From an exercise and proof in Principles of Quantum Mechanics:
Question: The author instructs us to "expand $f(x)$ near such points in a Taylor series, keeping the first nonzero term. This is what the proof answer provides when it assumes that $f(x) = f'(x_i)(x-x_i)$. But why do we only keep the first non-zero term? What about the other terms? Do we have that $f^n(x_i) = 0$ for $n > 1$ If so, why?

There is no need to expand in a series; indeed there is no need for $f$ to have more than one derivative at all in order to make sense of $\delta(f(x))$.

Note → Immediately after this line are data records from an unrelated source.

import Mathlib
import HarnessLib
import Summits.ResolutionOfSingularities.ResolutionOfSingularities.Theorems.WildQuotientsWildQuotientResolutionGluedQuotientPieces
import Summits.ResolutionOfSingularities.ResolutionOfSingularities.Theorems.WildQuotientsWildQuotientResolutionCyclicTransferInvariants
import Summits.ResolutionOfSingularities.ResolutionOfSingularities.Theorems.WildQuotientsWildQuotientResolutionCyclicTransferStalkAugRestrict
import Literature.AlgebraicGeometry.Resolution.ProjectiveSpaceRegular
import Literature.AlgebraicGeometry.Resolution.ResolutionGlue

/-!
# A single piece `O/G` of a glued quotient is regular in the Király–Lütkebohmert terminal state

Crux stmt-ResolutionOfSingularities-15640 (`WildQuotients.WildQuotientResolution`), line `Sketch`;
programme V3U of CHAIN w45c v5, RULING v5.1 row **V3U-F-W** (res-L1-w45c-stub-3): the chart-`b`
half of the final assembly as stand-alone lemmas. [OURS · L1 W4.5c] — NOT a statement of the
manuscript.

* `isRegular_pieceQuot_of_isRegularRing` (F-W0): over an AFFINE base, the piece `O/G` of
  `ActionOver.glued` is regular as soon as the invariant ring `Γ(O, ⊤)^G` is a regular ring
  (`O/G ≅ Spec Γ(O,⊤)^G`, `BlowupExit.exists_iso_spec_pieceQuot` p486067 + `Scheme.isRegular_Spec`).
* `isRegular_pieceQuot_of_stalkAug` (F-W0′): the one-piece form of p459590's `cdt_isRegular_glued` —
  `|G| = p`, `X` integral and locally of finite type over a locally Noetherian affine base, the
  `G`-stable open `O` (affine over the base) REGULAR, and the augmentation ideal of the stalk action
  principal at every fixed point LYING IN `O` ⟹ `O/G` is regular (chart-level Király–Lütkebohmert,
  `CyclicTransfer.isRegularRing_invariantsRing_of_locallyOfFiniteType`, via `stub_stalkAug_restrict`).
  No hypothesis on the points of `X` outside `O`: this is what the V3U model needs, where the lifted
  action is terminal on the chart-`b` piece `W_b` but NOT on the `A₁`-cone chart.
Consumer: V3U-F (`Y_b = W_b/σ` regular ⇒ the `W` of `BlowupExit.hasResolution_of_isBlowup_local`).
-/

-- single-problem summit: the doubled namespace component `ResolutionOfSingularities` is forced
set_option linter.dupNamespace false

noncomputable section

open CategoryTheory AlgebraicGeometry TopologicalSpace
open Literature.AlgebraicGeometry.Resolution Literature.AlgebraicGeometry.RelativeSpec

namespace Summit.ResolutionOfSingularities.ResolutionOfSingularities.Theorems.WildQuotientResolution.BlowupExit

variable {X S : Scheme.{0}} {r : X ⟶ S} {G : Type} [Group G] [Finite G] (ρ : ActionOver r G)
  [IsSeparated r]

/-- **F-W0: a piece `O/G` over an affine base is regular when its invariant ring is.**
(`O/G ≅ Spec Γ(O, (O → S)⁻¹⊤)^G` by `exists_iso_spec_pieceQuot`; the spectrum of a regular ring is a
regular scheme.) [folklore] -/
theorem isRegular_pieceQuot_of_isRegularRing [IsAffine S] (O : ρ.StableAffineOpens)
    (hreg : IsRegularRing ((ρ.restrict O.1 O.2.1).invariantsRing ⊤)) :
    Scheme.IsRegular (ρ.pieceQuot O) := by
  obtain ⟨e, -⟩ := exists_iso_spec_pieceQuot ρ O
  haveI : IsRegularRing (CommRingCat.of ((ρ.restrict O.1 O.2.1).invariantsRing ⊤)) := hreg
  exact Scheme.IsRegular.of_iso e.hom (Scheme.isRegular_Spec _)

/-- **F-W0′: a piece `O/G` is regular in the Király–Lütkebohmert terminal state ON THAT PIECE.**
`G` of prime order `p` acting over an affine locally Noetherian base `S` on the integral `X`
(locally of finite type over `S`); `O` a `G`-stable open of `X`, affine over `S`, which is REGULAR
and at whose `G`-fixed points the augmentation ideals of the stalk actions are principal. Then the
piece `O/G` of the glued quotient is a regular scheme: for `O` empty it is empty; otherwise `O` is a
regular integral scheme carrying the restricted action with the same stalk hypothesis
(`CyclicTransfer.stub_stalkAug_restrict`), so its invariant ring over `⊤` is regular by the chart
form of the cyclic transfer (`CyclicTransfer.isRegularRing_invariantsRing_of_locallyOfFiniteType`),
and F-W0 applies. [cite: KiralyLutkebohmert2013, Thm 2] [cite: SGA1, Exp. V, §1, Prop. 1.8] -/
theorem isRegular_pieceQuot_of_stalkAug {p : ℕ} (hp : p.Prime) (hcard : Nat.card G = p)
    [IsAffine S] [IsLocallyNoetherian S] [IsIntegral X] [LocallyOfFiniteType r]
    (O : ρ.StableAffineOpens) (hOreg : Scheme.IsRegular (O.1 : Scheme.{0}))
    (hdiv : ∀ (g : G) (x : X) (_ : x ∈ O.1) (hx : (ρ.aut g).hom.base x = x),
      (Ideal.span (Set.range fun s : X.presheaf.stalk x =>
        (X.presheaf.stalkSpecializes (specializes_of_eq hx) ≫ (ρ.aut g).hom.stalkMap x).hom s -
          s)).IsPrincipal) :
    Scheme.IsRegular (ρ.pieceQuot O) := by
  classical
  by_cases hO : Nonempty (O.1 : Scheme.{0})
  · -- the restricted action on the non-empty stable open `O`, affine over `S`
    haveI := hO
    haveI : IsIntegral (O.1 : Scheme.{0}) := isIntegral_of_isOpenImmersion O.1.ι
    set ρO := ρ.restrict O.1 O.2.1 with hρO
    have hdivO : ∀ (g : G) (x : (O.1 : Scheme.{0})) (hx : (ρO.aut g).hom.base x = x),
        (Ideal.span (Set.range fun s : (O.1 : Scheme.{0}).presheaf.stalk x =>
          ((O.1 : Scheme.{0}).presheaf.stalkSpecializes (specializes_of_eq hx) ≫
            (ρO.aut g).hom.stalkMap x).hom s - s)).IsPrincipal := by
      intro g x hx
      have hgx : (ρ.aut g).hom.base x.1 = x.1 := by
        have h1 := ρ.ι_restrictHom_apply O.1 O.2.1 g x
        simp only [Scheme.Opens.ι_apply] at h1
        rw [← ActionOver.restrict_aut_hom] at h1
        rw [← h1]
        exact congrArg Subtype.val hx
      obtain ⟨_, h⟩ := CyclicTransfer.stub_stalkAug_restrict ρ O.1 O.2.1 g x hgx
        (hdiv g x.1 x.2 hgx)
      exact h
    exact isRegular_pieceQuot_of_isRegularRing ρ O
      (CyclicTransfer.isRegularRing_invariantsRing_of_locallyOfFiniteType ρO hp hcard hOreg
        ⟨⊤, isAffineOpen_top S⟩ hdivO)
  · -- empty stable open: the piece is empty
    intro y
    obtain ⟨x, -⟩ := (ρ.restrict O.1 O.2.1).surjective_toQuotient'.1 y
    exact absurd ⟨x⟩ hO

end Summit.ResolutionOfSingularities.ResolutionOfSingularities.Theorems.WildQuotientResolution.BlowupExit

end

What is really happening is that you locally invert $f$. That is, $f$, being a differentiable function that is assumed to never have zero derivative at any of its zeros, can be locally inverted around each of its zeros. So you split the domain into $n+1$ pieces; on $n$ of them, $f$ has exactly one zero and is locally invertible, and on the last one $f$ has no zero. The last one should "obviously" not contribute to the integration.
For the other pieces, say $h_k$ is the local inverse of $f$ on $I_k$. Then you have $\int_{I_k} g(x) \delta(f(x)) dx = \int_{f(I_k)} g(h_k(u)) \delta(u) \left | \frac{dx}{du} \right | du$. (The inclusion of the absolute value can be justified by doing case work based on the sign of $\frac{dx}{du}$ on $I_k$, paying attention to the orientation of the domain in the two cases.)
From the inverse function theorem you have $\left | \frac{dx}{du}(u) \right | = \frac{1}{|f'(h_k(u))|}$ (the usual thing you do during $u$ substitution), so by the definition of the delta function you get $\frac{g(h_k(0))}{|f'(h_k(0))|}$ from the integration on $I_k$.